I have two dataframes, df1 and df2. df1 has repeat observations arranged in wide format, and df2 in long format.
import pandas as pd
df1 = pd.DataFrame({"ID":[1,2,3],"colA_1":[1,2,3],"date1":["1.1.2001", "2.1.2001","3.1.2001"],"colA_2":[4,5,6],"date2":["1.1.2002", "2.1.2002","3.1.2002"]})
df2 = pd.DataFrame({"ID":[1,1,2,2,3,3],"col1":[1,1.5,2,2.5,3,3.5],"date":["1.1.2001", "1.1.2002","2.1.2001","2.1.2002","3.1.2001","3.1.2002"], "col3":[11,12,13,14,15,16],"col4":[21,22,23,24,25,26]})
df1 looks like:
ID colA_1 date1 colA_2 date2
0 1 1 1.1.2001 4 1.1.2002
1 2 2 2.1.2001 5 2.1.2002
2 3 3 3.1.2001 6 3.1.2002
df2 looks like:
ID col1 date1 col3 col4
0 1 1.0 1.1.2001 11 21
1 1 1.5 1.1.2002 12 22
2 2 2.0 2.1.2001 13 23
3 2 2.5 2.1.2002 14 24
4 3 3.0 3.1.2001 15 25
5 3 3.5 3.1.2002 16 26
6 3 4.0 4.1.2002 17 27
I want to take a given column from df2, "col3", and then:
(1) if the columns "ID" and "date" in df2 match with the columns "ID" and "date1" in df1, I want to put the value in a new column in df1 called "colB_1".
(2) else if the columns "ID" and "date" in df2 match with the columns "ID" and "date2" in df1, I want to put the value in a new column in df1 called "colB_2".
(3) else if the columns "ID" and "date" in df2 have no match with either ("ID" and "date1") or ("ID" and "date2"), I want to ignore these rows.
So, the output of this output dataframe, df3, should look like this:
ID colA_1 date1 colA_2 date2 colB_1 colB_2
0 1 1 1.1.2001 4 1.1.2002 11 12
1 2 2 2.1.2001 5 2.1.2002 13 14
2 3 3 3.1.2001 6 3.1.2002 15 16
What is the best way to do this?
I found this link, but the answer doesn't work for my case. I would like a really explicit way to specify column matching. I think it's possible that df.mask might be able to help me, but I am not sure how to implement it.
e.g.: the following code
df3 = df1.copy()
df3["colB_1"] = ""
df3["colB_2"] = ""
filter1 = (df1["ID"] == df2["ID"]) & (df1["date1"] == df2["date"])
filter2 = (df1["ID"] == df2["ID"]) & (df1["date2"] == df2["date"])
df3["colB_1"] = df.mask(filter1, other=df2["col3"])
df3["colB_2"] = df.mask(filter2, other=df2["col3"])
gives the error
ValueError: Can only compare identically-labeled Series objects
I asked this question previously, and it was marked as closed; my question was marked as a duplicate of this one. However, this is not the case. The answers in the linked question suggest the use of either map or df.merge. Map does not work with multiple conditions (in my case, ID and date). And df.merge (the answer given for matching multiple columns) does not work in my case when one of the column names in df1 and df2 that are to be merged are different ("date" and "date1", for example).
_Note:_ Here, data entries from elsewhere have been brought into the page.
/-- **Window glue (Fatou on one similarity window) for the flux density.**  Along zoom data at `x₀` in the sense of
`localPointZoomVelGradLambdaSlices` (velocities, gradients and `Λ` of the slices converge pointwise to those of a
door-class profile `v`), if the window scalar `√(T−t)⁵|Φ(u(t))(x₀ + √(T−t)y)|` fades in `L¹(U)` as `t → T⁻`, then for
every `s < 0` and `y ∈ U`: `Φ(v s)(σ • y) = 0`, `σ = √(−s)/√ν`. -/
theorem windowFatou_flux {ν T : ℝ} (hν : 0 < ν) (hT : 0 < T)
    {u : ℝ → EuclideanSpace ℝ (Fin 3) → EuclideanSpace ℝ (Fin 3)} {p : ℝ → EuclideanSpace ℝ (Fin 3) → ℝ}
    (hcl : IsClassicalNSSolutionOn (Ico 0 T) ν 0 u p) {x₀ : EuclideanSpace ℝ (Fin 3)}
    {C D : ℝ} {v : ℝ → EuclideanSpace ℝ (Fin 3) → EuclideanSpace ℝ (Fin 3)} {lam : ℕ → ℝ}
    (hlam : ∀ j, 0 < lam j) (hlam0 : Tendsto lam atTop (𝓝 0))
    (hrate : HasTypeITimeDecay C v) (hdecay : HasTypeIDecay D v) (hcont : ContinuousOn (uncurry v) (Iio (0 : ℝ) ×ˢ univ))
    (hmild : ∀ s t : ℝ, s < t → t < 0 → ∀ x,
      v t x = UnboundedOperators.heatExtension (v s) (t - s) x - oseenDuhamel 1 s v v t x)
    (hdiv : ∀ t < 0, VectorCalculus.IsDivFree (v t))
    (hconv : ∀ s < 0, ∀ y,
      Tendsto (fun j => (lam j / ν) • u (T + lam j ^ 2 * s / ν) (x₀ + lam j • y)) atTop (𝓝 (v s y)) ∧
      Tendsto (fun j => (lam j ^ 2 / ν) • fderiv ℝ (u (T + lam j ^ 2 * s / ν)) (x₀ + lam j • y)) atTop
        (𝓝 (fderiv ℝ (v s) y)) ∧
      Tendsto (fun j => fracLapHalf (fun y' => (lam j / ν) • u (T + lam j ^ 2 * s / ν) (x₀ + lam j • y')) y)
        atTop (𝓝 (fracLapHalf (v s) y)))
    {U : Set (EuclideanSpace ℝ (Fin 3))} (hU : IsOpen U)
    (hfade : Tendsto (fun t => ∫⁻ y in U, ENNReal.ofReal (Real.sqrt (T - t) ^ 5 *
      |fluxDensity (u t) (x₀ + Real.sqrt (T - t) • y)|)) (𝓝[<] T) (𝓝 0))
    {s : ℝ} (hs : s < 0) {y : EuclideanSpace ℝ (Fin 3)} (hy : y ∈ U) :
    fluxDensity (v s) ((Real.sqrt (-s) / Real.sqrt ν) • y) = 0 := by
  -- ## zoom times `tⱼ = T + λⱼ² s/ν → T⁻`
  have hns : 0 < -s := neg_pos.2 hs
  obtain ⟨t, ht⟩ : ∃ t : ℕ → ℝ, ∀ j, t j = T + lam j ^ 2 * s / ν := ⟨_, fun j => rfl⟩
  have hTt : ∀ j, T - t j = lam j ^ 2 * (-s) / ν := fun j => by rw [ht j]; ring
  have hc : ∀ j, 0 < lam j ^ 2 * (-s) / ν := fun j => div_pos (mul_pos (pow_pos (hlam j) 2) hns) hν
  have hc0 : Tendsto (fun j => lam j ^ 2 * (-s) / ν) atTop (𝓝 0) := by
    simpa using ((hlam0.pow 2).mul_const (-s)).div_const ν
  have htT : Tendsto t atTop (𝓝[<] T) := by
    refine tendsto_nhdsWithin_iff.2 ⟨?_, Eventually.of_forall fun j => ?_⟩
    · have h1 : Tendsto (fun j => T - lam j ^ 2 * (-s) / ν) atTop (𝓝 (T - 0)) :=
        tendsto_const_nhds.sub hc0
      rw [sub_zero] at h1
      refine h1.congr fun j => ?_
      rw [ht j]; ring
    · show t j < T
      have h1 := hc j
      rw [← hTt j] at h1
      linarith
  have hev : ∀ᶠ j in atTop, t j ∈ Set.Ioo 0 T := htT.eventually (Ioo_mem_nhdsLT hT)
  obtain ⟨j₀, hj₀⟩ := eventually_atTop.1 hev
  have hshift : Tendsto (fun j : ℕ => j + j₀) atTop atTop := tendsto_add_atTop_nat j₀
  -- the window scalars along the shifted zoom times (named, to keep terms small)
  obtain ⟨Φ, hΦ⟩ : ∃ Φ : ℕ → EuclideanSpace ℝ (Fin 3) → ℝ, ∀ j y, Φ j y = Real.sqrt (T - t (j + j₀)) ^ 5 *
      |fluxDensity (u (t (j + j₀))) (x₀ + Real.sqrt (T - t (j + j₀)) • y)| := ⟨_, fun _ _ => rfl⟩
  have hfadej : Tendsto (fun j => ∫⁻ y in U, ENNReal.ofReal (Φ j y)) atTop (𝓝 0) := by
    have h := (hfade.comp htT).comp hshift
    simpa only [Function.comp_def, hΦ] using h
  -- ## the similarity scale along the zoom: `√(T − tⱼ) = λⱼ σ`, `σ = √(−s)/√ν`
  set σ : ℝ := Real.sqrt (-s) / Real.sqrt ν with hσ
  have hσpos : 0 < σ := div_pos (Real.sqrt_pos.2 hns) (Real.sqrt_pos.2 hν)
  have hsq : ∀ j, Real.sqrt (T - t j) = lam j * σ := by
    intro j
    rw [hTt j, hσ, Real.sqrt_div' _ hν.le, Real.sqrt_mul (pow_nonneg (hlam j).le 2),
      Real.sqrt_sq (hlam j).le]
    ring
  have hTt' : ∀ j, T - t j = σ ^ 2 * ν * (lam j ^ 2 / ν) := by
    intro j
    rw [hTt j, hσ, div_pow, Real.sq_sqrt hns.le, Real.sq_sqrt hν.le]
    field_simp
  -- the scale factor: `√(T − tⱼ)⁵ = σ⁵ν³ · (λⱼ²/ν)(λⱼ²/ν)(λⱼ/ν)`
  have hpow : ∀ j, Real.sqrt (T - t j) ^ 5 = σ ^ 5 * ν ^ 3 * ((lam j ^ 2 / ν) * ((lam j ^ 2 / ν) * (lam j / ν))) := by
    intro j
    rw [hsq j]
    field_simp
  -- window `Λ` at time `tⱼ` versus `Λ` of the rescaled slice at `σ y`
  have hL : ∀ (j : ℕ) (y : EuclideanSpace ℝ (Fin 3)),
      (lam (j + j₀) ^ 2 / ν) • fracLapHalf (u (t (j + j₀))) (x₀ + Real.sqrt (T - t (j + j₀)) • y) =
        fracLapHalf (fun y' => (lam (j + j₀) / ν) • u (T + lam (j + j₀) ^ 2 * s / ν)
          (x₀ + lam (j + j₀) • y')) (σ • y) := by
    intro j y
    have hz := fracLapHalf_smul_stPull (lam (j + j₀) / ν) (lam (j + j₀) ^ 2 / ν) (lam (j + j₀)) T
      (hlam (j + j₀)) x₀ u s (σ • y)
    have e1 : ((lam (j + j₀) / ν) • stPull (lam (j + j₀) ^ 2 / ν) (lam (j + j₀)) T x₀ u) s =
        fun y' => (lam (j + j₀) / ν) • u (T + lam (j + j₀) ^ 2 * s / ν) (x₀ + lam (j + j₀) • y') := by
      funext y'
      rw [smul_stPull_apply]
      congr 2
      ring
    have e2 : T + lam (j + j₀) ^ 2 / ν * s = t (j + j₀) := by rw [ht]; ring
    rw [e1, e2, smul_smul] at hz
    rw [hsq (j + j₀), hz]
    congr 1
    ring
  -- ## the limit scalar in window coordinates and its continuity
  have han : AnalyticOnNhd ℝ (v s) univ := analyticOnNhd_slice hcont (bdd_of_hasTypeITimeDecay hrate) hmild hs
  have hvc : Continuous (v s) := by rw [← continuousOn_univ]; exact han.continuousOn
  have hDvc : Continuous (fderiv ℝ (v s)) := (han.contDiff (n := 1)).continuous_fderiv one_ne_zero
  have hΛc : Continuous (fracLapHalf (v s)) := continuous_fracLapHalf_of_class hrate hdecay hcont hmild hdiv hs
  obtain ⟨Hs, hHs⟩ : ∃ Hs : EuclideanSpace ℝ (Fin 3) → ℝ, ∀ y,
      Hs y = σ ^ 5 * ν ^ 3 * |fluxDensity (v s) (σ • y)| := ⟨_, fun _ => rfl⟩
  have hΦc : Continuous fun y : EuclideanSpace ℝ (Fin 3) => fluxDensity (v s) (σ • y) := by
    have h1 : Continuous fun y : EuclideanSpace ℝ (Fin 3) => fracLapHalf (v s) (σ • y) := hΛc.comp (continuous_const_smul σ)
    have h2 : Continuous fun y : EuclideanSpace ℝ (Fin 3) => fderiv ℝ (v s) (σ • y) (v s (σ • y)) :=
      (hDvc.comp (continuous_const_smul σ)).clm_apply (hvc.comp (continuous_const_smul σ))
    exact (h1.inner h2).congr fun y => (fluxDensity_eq _ _).symm
  have hHscont : Continuous Hs := by
    have h := (hΦc.abs).const_mul (σ ^ 5 * ν ^ 3)
    exact h.congr fun y => (hHs y).symm
  -- ## pointwise convergence of the window scalars
  have hconvH : ∀ y, Tendsto (fun j => Φ j y) atTop (𝓝 (Hs y)) := by
    intro y
    have hv := ((hconv s hs (σ • y)).1).comp hshift
    have hg := ((hconv s hs (σ • y)).2.1).comp hshift
    have hl := ((hconv s hs (σ • y)).2.2).comp hshift
    have hprod : Tendsto (fun j => ⟪fracLapHalf (fun y' => (lam (j + j₀) / ν) • u (T + lam (j + j₀) ^ 2 * s / ν)
        (x₀ + lam (j + j₀) • y')) (σ • y), ((lam (j + j₀) ^ 2 / ν) • fderiv ℝ (u (T + lam (j + j₀) ^ 2 * s / ν))
        (x₀ + lam (j + j₀) • (σ • y))) ((lam (j + j₀) / ν) • u (T + lam (j + j₀) ^ 2 * s / ν)
        (x₀ + lam (j + j₀) • (σ • y)))⟫) atTop (𝓝 ⟪fracLapHalf (v s) (σ • y), fderiv ℝ (v s) (σ • y) (v s (σ • y))⟫) := by
      have happ := ((ContinuousLinearMap.apply ℝ (EuclideanSpace ℝ (Fin 3))).continuous₂.tendsto _).comp
        (hv.prodMk_nhds hg)
      simp only [Function.comp_def, ContinuousLinearMap.apply_apply] at happ
      exact hl.inner happ
    have h := ((continuous_abs.tendsto _).comp hprod).const_mul (σ ^ 5 * ν ^ 3)
    rw [← fluxDensity_eq, ← hHs] at h
    refine h.congr fun j => ?_
    -- identify the window scalar at `tⱼ` with the rescaled product
    have ex : x₀ + lam (j + j₀) • (σ • y) = x₀ + Real.sqrt (T - t (j + j₀)) • y := by
      rw [hsq (j + j₀), mul_smul]
    rw [Function.comp_apply, hΦ, fluxDensity_eq, ← hL j y, map_smul, smul_apply,
      ex, ← ht (j + j₀), real_inner_smul_left, real_inner_smul_right, real_inner_smul_right, hpow (j + j₀)]
    simp only [abs_mul, abs_div, abs_pow, abs_of_pos (hlam (j + j₀)), abs_of_pos hν]
    ring
  -- measurability of the window scalars
  have hmem : ∀ j, t (j + j₀) ∈ Set.Ico 0 T := fun j =>
    ⟨(hj₀ (j + j₀) (Nat.le_add_left _ _)).1.le, (hj₀ (j + j₀) (Nat.le_add_left _ _)).2⟩
  have hφ : ∀ j, Continuous fun y : EuclideanSpace ℝ (Fin 3) => x₀ + Real.sqrt (T - t (j + j₀)) • y :=
    fun j => continuous_const.add (continuous_const_smul _)
  have hFjm : ∀ j, AEStronglyMeasurable (Φ j) volume := by
    intro j
    have hu : Continuous (u (t (j + j₀))) := (hcl.contDiff_velocity (hmem j)).continuous
    have hDu : Continuous (fderiv ℝ (u (t (j + j₀)))) := (hcl.contDiff_velocity (hmem j)).continuous_fderiv (by norm_cast)
    have h1 : AEStronglyMeasurable (fun y => fderiv ℝ (u (t (j + j₀))) (x₀ + Real.sqrt (T - t (j + j₀)) • y)
        (u (t (j + j₀)) (x₀ + Real.sqrt (T - t (j + j₀)) • y))) volume :=
      ((hDu.comp (hφ j)).clm_apply (hu.comp (hφ j))).aestronglyMeasurable
    have h2 : AEStronglyMeasurable (fun y => fracLapHalf (u (t (j + j₀))) (x₀ + Real.sqrt (T - t (j + j₀)) • y)) volume :=
      ((stronglyMeasurable_fracLapHalf hu).comp_measurable (hφ j).measurable).aestronglyMeasurable
    have h3 : AEStronglyMeasurable (fun y => ⟪fracLapHalf (u (t (j + j₀))) (x₀ + Real.sqrt (T - t (j + j₀)) • y),
        fderiv ℝ (u (t (j + j₀))) (x₀ + Real.sqrt (T - t (j + j₀)) • y)
          (u (t (j + j₀)) (x₀ + Real.sqrt (T - t (j + j₀)) • y))⟫) volume := h2.inner h1
    have h := (h3.norm).const_mul (Real.sqrt (T - t (j + j₀)) ^ 5)
    refine h.congr (Eventually.of_forall fun y => ?_)
    simp only [hΦ, fluxDensity_eq, Real.norm_eq_abs]
  -- ## FATOU: the faded scalar vanishes on the window in the limit
  set g : EuclideanSpace ℝ (Fin 3) → ℝ≥0∞ := fun y => ENNReal.ofReal (Hs y) with hg
  have hgc : Continuous g := ENNReal.continuous_ofReal.comp hHscont
  have hptw : ∀ y, Tendsto (fun j => ENNReal.ofReal (Φ j y)) atTop (𝓝 (g y)) :=
    fun y => ENNReal.tendsto_ofReal (hconvH y)
  have hFatou : ∫⁻ y in U, liminf (fun j => ENNReal.ofReal (Φ j y)) atTop ≤
      liminf (fun j => ∫⁻ y in U, ENNReal.ofReal (Φ j y)) atTop :=
    lintegral_liminf_le' fun j => (ENNReal.measurable_ofReal.comp_aemeasurable (hFjm j).aemeasurable).restrict
  have hlim : (fun y => liminf (fun j => ENNReal.ofReal (Φ j y)) atTop) = g :=
    funext fun y => (hptw y).liminf_eq
  rw [hlim, hfadej.liminf_eq] at hFatou
  have hint : ∫⁻ y in U, g y = 0 := le_antisymm hFatou bot_le
  have hae : ∀ᵐ y ∂(volume.restrict U), g y = 0 := (lintegral_eq_zero_iff hgc.measurable).1 hint
  rw [ae_restrict_iff' hU.measurableSet] at hae
  have hzero : ∀ y ∈ U, g y = 0 := by
    intro y hy
    by_contra hne
    set O : Set (EuclideanSpace ℝ (Fin 3)) := U ∩ g ⁻¹' (Ioi 0) with hO
    have hOo : IsOpen O := hU.inter (isOpen_Ioi.preimage hgc)
    have hO0 : volume O = 0 := by
      rw [measure_eq_zero_iff_ae_notMem]
      filter_upwards [hae] with y' hy'
      rintro ⟨h1, h2⟩
      have := hy' h1
      simp only [mem_preimage, mem_Ioi, this, lt_self_iff_false] at h2
    have hOe : O = ∅ := (hOo.measure_eq_zero_iff volume).1 hO0
    have hyO : y ∈ O := ⟨hy, by simpa [mem_preimage, mem_Ioi, pos_iff_ne_zero] using hne⟩
    rw [hOe] at hyO
    exact hyO
  have h := hzero y hy
  simp only [hg, ENNReal.ofReal_eq_zero] at h
  have h0 : Hs y = 0 := le_antisymm h (by rw [hHs]; positivity)
  rw [hHs, mul_eq_zero] at h0
  rcases h0 with h0 | h0
  · exfalso
    have : 0 < σ ^ 5 * ν ^ 3 := by positivity
    exact this.ne' h0
  · exact abs_eq_zero.1 h0


/-! ### K1 -/

/-- **Crux K1 (rank 3) `LocalPointZoomFluxWindow` of nsreg-p1 `r20/Sketch21v3.lean` (text verbatim over the tree substrates),
PROVED.** -/
theorem localPointZoomFluxWindow : ∀ (ν T : ℝ), 0 < ν → 0 < T → ∀ (u : ℝ → EuclideanSpace ℝ (Fin 3) → EuclideanSpace ℝ (Fin 3)) (p : ℝ → EuclideanSpace ℝ (Fin 3) → ℝ), Literature.Analysis.FluidPDE.IsClassicalNSSolutionOn (Set.Ico 0 T) ν 0 u p → Literature.Analysis.FluidPDE.IsLerayHopfOn T ν 0 (u 0) u → Literature.Analysis.FluidPDE.HasRapidSpatialDecay (u 0) → ∀ (x₀ : EuclideanSpace ℝ (Fin 3)) (ρ M : ℝ), 0 < ρ → (∀ t ∈ Set.Ico 0 T, T - ρ ^ 2 < t → ∀ x ∈ Metric.ball x₀ ρ, ‖u t x‖ * (‖x - x₀‖ + Real.sqrt (ν * (T - t))) ≤ M) → ∀ (U : Set (EuclideanSpace ℝ (Fin 3))), IsOpen U → U.Nonempty → Filter.Tendsto (fun t => ∫⁻ y in U, ENNReal.ofReal (Real.sqrt (T - t) ^ 5 * |fluxDensity (u t) (x₀ + Real.sqrt (T - t) • y)|)) (nhdsWithin T (Set.Iio T)) (nhds 0) → ¬ Literature.Analysis.FluidPDE.IsBackwardBoundedAt u T x₀ → ∃ (C D : ℝ) (v : ℝ → EuclideanSpace ℝ (Fin 3) → EuclideanSpace ℝ (Fin 3)), Literature.Analysis.FluidPDE.HasTypeITimeDecay C v ∧ Literature.Analysis.FluidPDE.HasTypeIDecay D v ∧ ContinuousOn (Function.uncurry v) (Set.Iio (0 : ℝ) ×ˢ Set.univ) ∧ (∀ s t : ℝ, s < t → t < 0 → ∀ x, v t x = Literature.Analysis.UnboundedOperators.heatExtension (v s) (t - s) x - Literature.Analysis.FluidPDE.oseenDuhamel 1 s v v t x) ∧ (∀ t < 0, Literature.Analysis.FluidPDE.VectorCalculus.IsDivFree (v t)) ∧ Literature.Analysis.FluidPDE.IsBackwardSingularPoint v 0 ∧ (∀ s < 0, ∃ U : Set (EuclideanSpace ℝ (Fin 3)), IsOpen U ∧ U.Nonempty ∧ ∀ z ∈ U, fluxDensity (v s) z = 0) := by
  intro ν T hν hT u p hcl hLH hdec x₀ ρ M hρ hM U hU hUne hfade hnot
  have hEn := energy_bound_of_isLerayHopfOn hν hLH
  obtain ⟨C, v, lam, hlam, hlam0, ⟨hrate, hcont, hmild, hdiv⟩, hsing, hconv⟩ :=
    localPointZoomVelGradLambdaSlices hν hT hcl hLH hEn hρ (timeTypeI_of_spaceTimeTypeI hM) hnot
  have hdecay : HasTypeIDecay (M / ν) v :=
    hasTypeIDecay_of_zoom hν hT hρ hlam hlam0 hM fun s hs y => (hconv s hs y).1
  refine ⟨C, M / ν, v, hrate, hdecay, hcont, hmild, hdiv, hsing, fun s hs => ?_⟩
  have hns : 0 < -s := neg_pos.2 hs
  set σ : ℝ := Real.sqrt (-s) / Real.sqrt ν with hσ
  have hσpos : 0 < σ := div_pos (Real.sqrt_pos.2 hns) (Real.sqrt_pos.2 hν)
  refine ⟨(fun z => σ⁻¹ • z) ⁻¹' U, hU.preimage (continuous_const_smul σ⁻¹), ?_, fun z hz => ?_⟩
  · obtain ⟨u₀, hu₀⟩ := hUne
    refine ⟨σ • u₀, ?_⟩
    show σ⁻¹ • (σ • u₀) ∈ U
    rwa [smul_smul, inv_mul_cancel₀ hσpos.ne', one_smul]
  · have h := windowFatou_flux hν hT hcl hlam hlam0 hrate hdecay hcont hmild hdiv hconv hU hfade hs hz
    rwa [smul_smul, mul_inv_cancel₀ hσpos.ne', one_smul] at h
/-! ## S7′ — the μ-road's input off the (now ARITHMETIC) Cartan-definite locus -/

/-- **stub S7′ (rev-2 price P1: arithmetic locus; the μ-road's open input RESTRICTED to the complement of the
Cartan-definite sub-locus)**: `Theorems.X11aNonSurjMuAnHardThree` (the unit-coefficient certificate of `ϖ·L_p(E)` on the hard
sub-locus) asked ONLY at pairs that are split multiplicative at `p`, or admit NO imaginary quadratic `K` with `p` split over
which `ρ̄` is reducible and whose twist `E^K` (minimal model `Wd`) lies in class X11a (= has analytic rank `0`).  Pairs whose Cartan twin has positive rank live here too.
Strictly weaker than the line of record's `stub_muAnHardThree` (two extra hypotheses); `3Nn` images, real-Cartan pairs and `3`-inert `K` live here; class-wide still an instance of Greenberg's
Conj. 1.11 on its locus — declared, no prover (critic P5).
[cite: GreenbergLNM1716, Conj. 1.11 (p. 62) and Prop. 5.10] [cite: Kato2004Asterisque, §17.13 (pp. 279–280)] -/
theorem stub_muAnHard_offCartanThree :
    ∀ (W : WeierstrassCurve ℚ) [W.IsElliptic] [W.IsGloballyMinimal] (p : ℕ) [Fact p.Prime],
      ClassX11a W p → ¬ Surj W p → p = 3 →
      (W.HasSplitMultiplicativeReductionAtPrime p ∨
        ∀ t : ℚ, W.entireLFunction 1 / (W.realPeriodRat : ℂ) = (t : ℂ) → padicValRat p t ≠ 0) →
      (¬ W.HasSplitMultiplicativeReductionAtPrime p →
        ∀ (K : Type) [Field K] [NumberField K]
          (Wd : WeierstrassCurve ℚ) [Wd.IsElliptic] [Wd.IsGloballyMinimal],
          IsImaginaryQuadratic K → ((Ideal.span {(p : ℤ)}).primesOver (𝓞 K)).ncard = 2 →
          (∃ C : VariableChange ℚ, C • W.quadraticTwist (NumberField.discr K : ℚ) = Wd) →
          ¬ (W.baseChange K).HasIrreducibleModPGaloisRep p → ClassX11a Wd p → False) →
      ∀ {N : ℕ} [NeZero N] (f : CuspForm (Gamma0 N) 2), IsNewformOf W f →
        ∀ (ϖ : ℚ), (ϖ : ℝ) * W.realPeriodRat = plusPeriod f →
        ∀ (a : ℚ_[p]) (L : PowerSeries ℚ_[p]),
          (W.HasSplitMultiplicativeReductionAtPrime p → a = 1) →
          (¬ W.HasSplitMultiplicativeReductionAtPrime p → a = -1) →
          IsMultPAdicLFunctionOf f p a L →
          ∃ n : ℕ, ‖PowerSeries.coeff n (PowerSeries.C ((ϖ : ℚ) : ℚ_[p]) * L)‖ = 1 := by
  sorry

/-! ## The crux BY NAME -/

/-- **Composition (the CARTAN ROAD rev 2; real proof, every stub applied BY NAME)**: split at `p` ⟹ S7′ (first disjunct) ⟹
`multDivisibilityAt_of_katoFacts_of_muAn` ⟹ the door; non-split with unit value ⟹ the landed
`Theorems.x11a_missingUpperBoundAt_of_not_surj_of_nonsplit_of_unit_value`; non-split, non-unit value, WITH an (arithmetic)
Cartan-definite datum `(K, Wd)` ⟹ `jointUpper_of_parts` (S5, S6a, S6b, S6c, S3) gives the joint bound and the route's crux
19064 BY NAME (`stub_x11aLowerHalf` at `(Wd, p)`) subtracts the twin; WITHOUT such a datum ⟹ S7′ (second clause) ⟹ the door.
No `sorry` here. [cite: Kato2004Asterisque, §17.13 (pp. 279–280)] [cite: OukhabaViguie2016, Thm. 1.2 (arXiv:1311.3565 p. 2)] -/
theorem UpperNonSurjThree_of_cartan : Theses.PrintX11a.UpperNonSurjThree := by
  have hpub : Theses.ErratumRoadFive.KatoTwinFactsFiveAn := stub_pubFactsAn
  obtain ⟨-, -, -, hGZK, hmod, -, hpar, -, -, -, -, hJs, hJn, hGS, -, -, hne, h12, hnsI, hspI, h15, h18,
    hfine⟩ := stub_pubFactsAn
  intro W _ _ p _ hX hns hp3
  have hp2 : p ≠ 2 := hX.2.1
  by_cases hsplit : W.HasSplitMultiplicativeReductionAtPrime p
  · exact missingUpperBoundAt_of_classX11a_of_multDivisibilityAt hJs hJn hGZK hmod hpar W p (hGS W p) hX
      (multDivisibilityAt_of_katoFacts_of_muAn hne h12 hnsI hspI h15 h18 hfine W p hp2 hX.2.2.1
        hX.2.2.2.1 hns (stub_muAnHard_offCartanThree W p hX hns hp3 (Or.inl hsplit)
          (fun h => (h hsplit).elim)))
  · by_cases hunit : ∃ t : ℚ, W.entireLFunction 1 / (W.realPeriodRat : ℂ) = (t : ℂ) ∧ padicValRat p t = 0
    · obtain ⟨t, ht, hu⟩ := hunit
      exact Theorems.x11a_missingUpperBoundAt_of_not_surj_of_nonsplit_of_unit_value hJs hJn hGZK hmod
        hpar hne h12 hnsI hspI h15 h18 hfine W p (hGS W p) hX hns hsplit t ht hu
    · have hhard : ∀ t : ℚ, W.entireLFunction 1 / (W.realPeriodRat : ℂ) = (t : ℂ) →
          padicValRat p t ≠ 0 := fun t ht hu => hunit ⟨t, ht, hu⟩
      by_cases hcart : ∃ (K : Type) (_ : Field K) (_ : NumberField K) (Wd : WeierstrassCurve ℚ)
          (_ : Wd.IsElliptic) (_ : Wd.IsGloballyMinimal),
          IsImaginaryQuadratic K ∧ ((Ideal.span {(p : ℤ)}).primesOver (𝓞 K)).ncard = 2 ∧
            (∃ C : VariableChange ℚ, C • W.quadraticTwist (NumberField.discr K : ℚ) = Wd) ∧
            ¬ (W.baseChange K).HasIrreducibleModPGaloisRep p ∧ ClassX11a Wd p
      · obtain ⟨K, _, _, Wd, _, _, hK, hsp, hWd, hred, hXd⟩ := hcart
        obtain ⟨q, qd, hq, hqd, hj⟩ := jointUpper_of_parts hpub W p K Wd hX hns hp3 hK hsp hWd hred hsplit hXd
        obtain ⟨q', hq', hl⟩ := stub_x11aLowerHalf Wd p hXd
        have hqq : q' = qd := by exact_mod_cast hq'.symm.trans hqd
        subst hqq
        exact ⟨q, hq, by linarith⟩
      · have hoff : ∀ (K : Type) [Field K] [NumberField K]
            (Wd : WeierstrassCurve ℚ) [Wd.IsElliptic] [Wd.IsGloballyMinimal],
            IsImaginaryQuadratic K → ((Ideal.span {(p : ℤ)}).primesOver (𝓞 K)).ncard = 2 →
            (∃ C : VariableChange ℚ, C • W.quadraticTwist (NumberField.discr K : ℚ) = Wd) →
            ¬ (W.baseChange K).HasIrreducibleModPGaloisRep p → ClassX11a Wd p → False := by
          intro K _ _ Wd _ _ hK hsp hWd hred hXd
          exact hcart ⟨K, inferInstance, inferInstance, Wd, inferInstance, inferInstance, hK, hsp, hWd, hred, hXd⟩
        exact missingUpperBoundAt_of_classX11a_of_multDivisibilityAt hJs hJn hGZK hmod hpar W p (hGS W p)
          hX (multDivisibilityAt_of_katoFacts_of_muAn hne h12 hnsI hspI h15 h18 hfine W p hp2 hX.2.2.1
            hX.2.2.2.1 hns (stub_muAnHard_offCartanThree W p hX hns hp3 (Or.inr hhard) (fun _ => hoff)))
For example, the below code:
df3 = df1.merge(df2[["ID","date","col3"]], on=['ID','date1'], how='left')
fails with a Key Error.
Also noteworthy is that I will be dealing with many different files, with many different column naming schemes, and I will need a different subset each time. This is why I would like an answer that explicitly names the columns and conditions.
Any help with this would be much appreciated.